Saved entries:
::::

import Mathlib.Topology.Order.MonotoneConvergence
import Mathlib.Topology.MetricSpace.Pseudo.Lemmas
import Mathlib.Analysis.SpecificLimits.Basic
import Mathlib.Topology.Order.IntermediateValue

/-!
# Stub F (`besovFloorBound`) for `PerpetualPump.Thesis`, part II: the real-variable bootstrap

Support file (part 2 of the stub `besovFloorBound` of line `SketchIdeator2`, crux
stmt-NavierStokesRegularity-1832): the three real-variable lemmas through which the two a-priori
estimates of the `Ḃ⁰_{∞,1}` floor argument (the Besov Duhamel inequality and the tame `H¹⁰`
Duhamel inequality, see part III `…BesovFloorBoundReduction`) are turned into global bounds on
`[t₀, T)`:

* `F.bootstrap_lt` — **continuity bootstrap** on a half-open interval: a continuous `β` with
  `β t₀ < K` that improves to `β t ≤ q < K` whenever `β < K` on `[t₀,t]` stays `< K` on `[t₀,T)`;
* `F.le_two_mul_of_step` — **halving iteration**: if every bound `η ≤ R` on `[t₁,t₂]` improves to
  `η ≤ η t₁ + R/2`, then `η ≤ 2 η t₁` there;
* `F.le_two_pow_mul_of_local` — **short steps**: `η s ≤ 2 η t₁` on windows of length `δ` gives
  `η ≤ 2ⁿ η t₀` on `[t₀, t₀ + nδ]`.

(The registered sub-goal `stub_besovFloorBound_Boot` is the first of these.)
-/

open Set Filter Topology

set_option linter.dupNamespace false

namespace Summit.NavierStokesRegularity.NavierStokesRegularity.Theorems.PerpetualPumpThesis.F

/-- **Continuity bootstrap on a half-open interval.** Let `β` be continuous on `[t₀,T)` with
`β t₀ < K`, and suppose that whenever `β < K` on `[t₀,t]` one has the improved bound `β t ≤ q`,
where `q < K`. Then `β < K` on `[t₀,T)`: at the first bad time `s₁ > t₀` the improved bound
holds on `[t₀,s₁)` and passes to the limit. -/
theorem bootstrap_lt {β : ℝ → ℝ} {t₀ T K q : ℝ} (hcont : ContinuousOn β (Ico t₀ T))
    (h0 : β t₀ < K) (hq : q < K)
    (hstep : ∀ t ∈ Ico t₀ T, (∀ s ∈ Icc t₀ t, β s < K) → β t ≤ q) :
    ∀ t ∈ Ico t₀ T, β t < K := by
  intro tb htb
  by_contra hbad
  rw [not_lt] at hbad
  set S : Set ℝ := Icc t₀ tb ∩ β ⁻¹' (Ici K) with hS
  have hsub : Icc t₀ tb ⊆ Ico t₀ T := fun s hs => ⟨hs.1, hs.2.trans_lt htb.2⟩
  have hSclosed : IsClosed S :=
    (hcont.mono hsub).preimage_isClosed_of_isClosed isClosed_Icc isClosed_Ici
  have hSne : S.Nonempty := ⟨tb, ⟨htb.1, le_rfl⟩, hbad⟩
  have hSbdd : BddBelow S := ⟨t₀, fun s hs => hs.1.1⟩
  have hs₁S : sInf S ∈ S := hSclosed.csInf_mem hSne hSbdd
  set s₁ : ℝ := sInf S with hs₁
  have hKs₁ : K ≤ β s₁ := hs₁S.2
  have hs₁I : s₁ ∈ Icc t₀ tb := hs₁S.1
  have ht₀s₁ : t₀ < s₁ := by
    rcases eq_or_lt_of_le hs₁I.1 with h | h
    · rw [← h] at hKs₁
      exact absurd h0 (not_lt.2 hKs₁)
    · exact h
  -- below `s₁` the bound `β < K` holds, hence the improved bound
  have hbelow : ∀ s ∈ Ico t₀ s₁, β s < K := by
    intro s hs
    by_contra h'
    rw [not_lt] at h'
    have hsS : s ∈ S := ⟨⟨hs.1, hs.2.le.trans hs₁I.2⟩, h'⟩
    exact absurd (csInf_le hSbdd hsS) (not_le.2 hs.2)
  have hq' : ∀ t ∈ Ico t₀ s₁, β t ≤ q := fun t ht =>
    hstep t ⟨ht.1, (ht.2.trans_le hs₁I.2).trans htb.2⟩
      fun s hs => hbelow s ⟨hs.1, hs.2.trans_lt ht.2⟩
  -- pass to the limit `t → s₁⁻`
  have hcw : ContinuousWithinAt β (Ico t₀ s₁) s₁ :=
    (hcont s₁ ⟨hs₁I.1, hs₁I.2.trans_lt htb.2⟩).mono
      fun s hs => ⟨hs.1, (hs.2.trans_le hs₁I.2).trans htb.2⟩
  haveI : (𝓝[Ico t₀ s₁] s₁).NeBot := by
    refine mem_closure_iff_nhdsWithin_neBot.1 ?_
    rw [closure_Ico ht₀s₁.ne]
    exact right_mem_Icc.2 ht₀s₁.le
  have hlim : β s₁ ≤ q := le_of_tendsto hcw (eventually_nhdsWithin_of_forall hq')
  exact absurd (hlim.trans_lt hq) (not_lt.2 hKs₁)

/-- **Halving iteration.** If `η ≥ 0` at `t₁`, `η ≤ R₀` on `[t₁,t₂]` with `0 ≤ R₀`, and every
bound `η ≤ R` (`R ≥ 0`) on `[t₁,t₂]` improves to `η ≤ η t₁ + R/2` there, then `η ≤ 2 η t₁` on
`[t₁,t₂]` (`η ≤ 2η t₁ + R₀ 2^{-k}` for every `k`). -/
theorem le_two_mul_of_step {η : ℝ → ℝ} {t₁ t₂ R₀ : ℝ} (h0 : 0 ≤ η t₁) (hR₀0 : 0 ≤ R₀)
    (hR₀ : ∀ s ∈ Icc t₁ t₂, η s ≤ R₀)
    (hstep : ∀ R : ℝ, 0 ≤ R → (∀ s ∈ Icc t₁ t₂, η s ≤ R) →
      ∀ s ∈ Icc t₁ t₂, η s ≤ η t₁ + R / 2) :
    ∀ s ∈ Icc t₁ t₂, η s ≤ 2 * η t₁ := by
  have hk : ∀ k : ℕ, ∀ s ∈ Icc t₁ t₂, η s ≤ 2 * η t₁ + R₀ / 2 ^ k := by
    intro k
    induction k with
    | zero =>
        intro s hs
        rw [pow_zero, div_one]
        linarith [hR₀ s hs]
    | succ k ih =>
        intro s hs
        have hR : 0 ≤ 2 * η t₁ + R₀ / 2 ^ k := by positivity
        calc η s ≤ η t₁ + (2 * η t₁ + R₀ / 2 ^ k) / 2 := hstep _ hR ih s hs
          _ = 2 * η t₁ + R₀ / 2 ^ (k + 1) := by rw [pow_succ]; ring
  intro s hs
  have hlim : Tendsto (fun k : ℕ => 2 * η t₁ + R₀ / 2 ^ k) atTop (𝓝 (2 * η t₁)) := by
    have h1 : Tendsto (fun k : ℕ => R₀ * (2⁻¹ : ℝ) ^ k) atTop (𝓝 (R₀ * 0)) :=
      (tendsto_pow_atTop_nhds_zero_of_lt_one (by norm_num) (by norm_num)).const_mul R₀
    rw [mul_zero] at h1
    have h2 := h1.const_add (2 * η t₁)
    rw [add_zero] at h2
    refine h2.congr fun k => ?_
    rw [inv_pow, div_eq_mul_inv]
  exact ge_of_tendsto' hlim fun k => hk k s hs

/-- **Short-step iteration.** If `0 ≤ η t₀` and `η s ≤ 2 η t₁` whenever
`t₀ ≤ t₁ ≤ s ≤ t₁ + δ`, `s < T` (`δ > 0`), then `η s ≤ 2ⁿ η t₀` for `s ∈ [t₀, t₀ + nδ]`, `s < T`. -/
theorem le_two_pow_mul_of_local {η : ℝ → ℝ} {t₀ T δ : ℝ} (hδ : 0 < δ) (h0 : 0 ≤ η t₀)
    (hloc : ∀ t₁ ∈ Ico t₀ T, ∀ s ∈ Ico t₀ T, t₁ ≤ s → s ≤ t₁ + δ → η s ≤ 2 * η t₁) :
    ∀ n : ℕ, ∀ s ∈ Ico t₀ T, s ≤ t₀ + n * δ → η s ≤ 2 ^ n * η t₀ := by
  intro n
  induction n with
  | zero =>
      intro s hs hsn
      rw [Nat.cast_zero, zero_mul, add_zero] at hsn
      rw [le_antisymm hsn hs.1, pow_zero, one_mul]
  | succ n ih =>
      intro s hs hsn
      rcases le_or_gt s (t₀ + n * δ) with h | h
      · calc η s ≤ 2 ^ n * η t₀ := ih s hs h
          _ ≤ 2 ^ (n + 1) * η t₀ := by
              rw [pow_succ]
              nlinarith [pow_pos (two_pos : (0 : ℝ) < 2) n]
      · have hn0 : (0 : ℝ) ≤ n * δ := by positivity
        have ht₁ : t₀ + n * δ ∈ Ico t₀ T := ⟨by linarith, h.trans hs.2⟩
        have hsδ : s ≤ t₀ + n * δ + δ := by
          rw [Nat.cast_succ] at hsn
          linarith
        calc η s ≤ 2 * η (t₀ + n * δ) := hloc _ ht₁ s hs h.le hsδ
          _ ≤ 2 * (2 ^ n * η t₀) := by
              gcongr
              exact ih _ ht₁ le_rfl
          _ = 2 ^ (n + 1) * η t₀ := by rw [pow_succ]; ring

end Summit.NavierStokesRegularity.NavierStokesRegularity.Theorems.PerpetualPumpThesis.F

namespace Summit.NavierStokesRegularity.NavierStokesRegularity.Theorems.PerpetualPumpThesis

/-- **Part Boot of stub F (registered sub-goal `stub_besovFloorBound_Boot`)**: the continuity
bootstrap on a half-open interval `[t₀, T)` — a continuous real function `β` with `β t₀ < K`,
which satisfies the improved bound `β t ≤ q` (`q < K`) whenever `β < K` on `[t₀, t]`, stays below
`K` on all of `[t₀, T)`. -/
theorem stub_besovFloorBound_Boot : ∀ (β : ℝ → ℝ) (t₀ T K q : ℝ), ContinuousOn β (Ico t₀ T) → β t₀ < K → q < K → (∀ t ∈ Ico t₀ T, (∀ s ∈ Icc t₀ t, β s < K) → β t ≤ q) → ∀ t ∈ Ico t₀ T, β t < K :=
  fun _ _ _ _ _ hcont h0 hq hstep => F.bootstrap_lt hcont h0 hq hstep

end Summit.NavierStokesRegularity.NavierStokesRegularity.Theorems.PerpetualPumpThesis
import Summits.SmoothPoincare4.SmoothPoincare4.Theorems.DottedCircleRasmussenDcrGapStubHandlebodyChartRedCore
import Summits.SmoothPoincare4.SmoothPoincare4.Theorems.DottedCircleRasmussenDcrGapHelperHandlebodyChartFacts
import Summits.SmoothPoincare4.SmoothPoincare4.Theorems.DottedCircleRasmussenDcrGapHelperHandlebodyChartNamedFacts
import Literature.Topology.FourManifolds.MMSWRasmussenFacts
import Literature.Topology.FourManifolds.MMSWFibreRotation

/-!
# Stub `stub_handlebodyChart` of line `mk_friends` for crux `DcrGap`: the handle induction and the
# conditional reduction `helper_handlebodyChart_of_facts2`
(item stmt-SmoothPoincare4-16128, route route-SmoothPoincare4-DottedCircleRasmussen)

**Stub D, closed modulo two Literature facts and one model lemma.**  Stub `stub_handlebodyChart`
says: in a closed simply connected smooth `4`-manifold `X`, every germ chart `i` of the model
dotted handlebody `D_k = MMSW.modelHandlebody k ⊂ ℝ⁴` (smooth, injective and immersive on an
open `U ⊇ D_k`) satisfies `e ∘ τ^ε = i` on `D_k` for some per-handle sphere twist
`τ^ε = MMSW.fibreRot (z ↦ Π_j u_j(z)^{ε_j})` and some GLOBAL smooth embedding `e : ℝ⁴ ↪ X`.
This file proves the registered reduction `helper_handlebodyChart_of_facts2`:

  (M1) `Literature.Topology.FourManifolds.oneHandle_ambientIsotopic_upToTwist` →
  (M2) `Literature.Topology.FourManifolds.arcs_ambientIsotopic_rel_of_homotopicRel` →
  (M3) the model handle lemma (registered open helper `helper_handlebodyChart_modelHandles`,
       written out literally) → stub D, verbatim.

M1 (Hirsch 1976, Ch. 4 §5 Thm. 5.3 + Ch. 8 §1 Thm. 1.3) and M2 (Whitney 1936 §II Thm. 6, Milnor 1965
Thm. 8.4, Hirsch Ch. 8 §1 Thm. 1.3) are published theorems, filed as named facts
(`OneHandleUniqueness.lean`).  M3 is a statement about OUR explicit model `D_k` (Kirby's dotted
picture of `B⁴ ∪ k` one-handles): a base ball `B̄(c, 3a/2) ⊆ D_k`, `k` handle charts `h j` (smooth
injective immersions of an open `W ⊇ T` into `D_k`, pairwise disjoint images, entering the ball
conically), and for every open `U ⊇ D_k`, `m : Fin k → ℤ`, `a < ρ < 3a/2`: a twist exponent `ε`, a
diffeomorphism `κ` of `ℝ⁴` supported in a compact `K ⊆ U` squeezing `D_k` into
`B̄(c, ρ) ∪ ⋃ⱼ h j (T)`, and a global smooth injective immersion `θ` with `θ ∘ τ^ε = σ_m ∘ κ` on
`D_k` (`σ_m = id` on the ball, `h j ∘ R_{m j} ∘ (h j)⁻¹` on tube `j`).  It is true model calculus,
not yet in the tree, and it is what the earlier registered `helper_handlebodyChart_of_facts`
(M1 → M2 → D) needs silently.

Contents: `handlebodyChart_handleInduction` — **step (3) of D**, the handles matched one at a
time by M1 with a geometric sequence of protected balls — and the assembly
`helper_handlebodyChart_of_facts2` (steps (1)–(4); see its docstring).  Everything is proved; the
three hypotheses are the only debts.

References: R. Kirby, *The Topology of 4-Manifolds*, LNM 1374 (1989), Ch. I §2 [Kirby1989];
M. W. Hirsch, *Differential Topology* (1976), Ch. 4 §5, Ch. 8 §1 [HirschDT1976]; H. Whitney,
*Differentiable manifolds* (1936) §II Thm. 6 [Whitney1936]; J. Milnor, *Lectures on the h-cobordism
theorem* (1965), Thm. 8.4 [MilnorHCobordism1965]; J. M. Lee, *Introduction to Smooth Manifolds*
(2013), Thm. 4.5, Prop. 5.2 [Lee2013].
-/

-- the prescribed namespace `Summit.<P>.<Sub>.…` duplicates `SmoothPoincare4` (P = Sub)
set_option linter.dupNamespace false

noncomputable section

open scoped Manifold ContDiff Topology
open Function Set Metric
open Literature.Topology.FourManifolds

namespace Summit.SmoothPoincare4.SmoothPoincare4.Theorems.DcrGap.MkFriends

/-- Local notation: `𝔼4` is `EuclideanSpace ℝ (Fin 4)`. -/
local notation "𝔼4" => EuclideanSpace ℝ (Fin 4)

::::

Set down, unchanged, only those lines above that fall between the line with "by_contra hbad" and the line with "2 * η t₁ := by", the two end lines included.

  by_contra hbad
  rw [not_lt] at hbad
  set S : Set ℝ := Icc t₀ tb ∩ β ⁻¹' (Ici K) with hS
  have hsub : Icc t₀ tb ⊆ Ico t₀ T := fun s hs => ⟨hs.1, hs.2.trans_lt htb.2⟩
  have hSclosed : IsClosed S :=
    (hcont.mono hsub).preimage_isClosed_of_isClosed isClosed_Icc isClosed_Ici
  have hSne : S.Nonempty := ⟨tb, ⟨htb.1, le_rfl⟩, hbad⟩
  have hSbdd : BddBelow S := ⟨t₀, fun s hs => hs.1.1⟩
  have hs₁S : sInf S ∈ S := hSclosed.csInf_mem hSne hSbdd
  set s₁ : ℝ := sInf S with hs₁
  have hKs₁ : K ≤ β s₁ := hs₁S.2
  have hs₁I : s₁ ∈ Icc t₀ tb := hs₁S.1
  have ht₀s₁ : t₀ < s₁ := by
    rcases eq_or_lt_of_le hs₁I.1 with h | h
    · rw [← h] at hKs₁
      exact absurd h0 (not_lt.2 hKs₁)
    · exact h
  -- below `s₁` the bound `β < K` holds, hence the improved bound
  have hbelow : ∀ s ∈ Ico t₀ s₁, β s < K := by
    intro s hs
    by_contra h'
    rw [not_lt] at h'
    have hsS : s ∈ S := ⟨⟨hs.1, hs.2.le.trans hs₁I.2⟩, h'⟩
    exact absurd (csInf_le hSbdd hsS) (not_le.2 hs.2)
  have hq' : ∀ t ∈ Ico t₀ s₁, β t ≤ q := fun t ht =>
    hstep t ⟨ht.1, (ht.2.trans_le hs₁I.2).trans htb.2⟩
      fun s hs => hbelow s ⟨hs.1, hs.2.trans_lt ht.2⟩
  -- pass to the limit `t → s₁⁻`
  have hcw : ContinuousWithinAt β (Ico t₀ s₁) s₁ :=
    (hcont s₁ ⟨hs₁I.1, hs₁I.2.trans_lt htb.2⟩).mono
      fun s hs => ⟨hs.1, (hs.2.trans_le hs₁I.2).trans htb.2⟩
  haveI : (𝓝[Ico t₀ s₁] s₁).NeBot := by
    refine mem_closure_iff_nhdsWithin_neBot.1 ?_
    rw [closure_Ico ht₀s₁.ne]
    exact right_mem_Icc.2 ht₀s₁.le
  have hlim : β s₁ ≤ q := le_of_tendsto hcw (eventually_nhdsWithin_of_forall hq')
  exact absurd (hlim.trans_lt hq) (not_lt.2 hKs₁)

/-- **Halving iteration.** If `η ≥ 0` at `t₁`, `η ≤ R₀` on `[t₁,t₂]` with `0 ≤ R₀`, and every
bound `η ≤ R` (`R ≥ 0`) on `[t₁,t₂]` improves to `η ≤ η t₁ + R/2` there, then `η ≤ 2 η t₁` on
`[t₁,t₂]` (`η ≤ 2η t₁ + R₀ 2^{-k}` for every `k`). -/
theorem le_two_mul_of_step {η : ℝ → ℝ} {t₁ t₂ R₀ : ℝ} (h0 : 0 ≤ η t₁) (hR₀0 : 0 ≤ R₀)
    (hR₀ : ∀ s ∈ Icc t₁ t₂, η s ≤ R₀)
    (hstep : ∀ R : ℝ, 0 ≤ R → (∀ s ∈ Icc t₁ t₂, η s ≤ R) →
      ∀ s ∈ Icc t₁ t₂, η s ≤ η t₁ + R / 2) :
    ∀ s ∈ Icc t₁ t₂, η s ≤ 2 * η t₁ := by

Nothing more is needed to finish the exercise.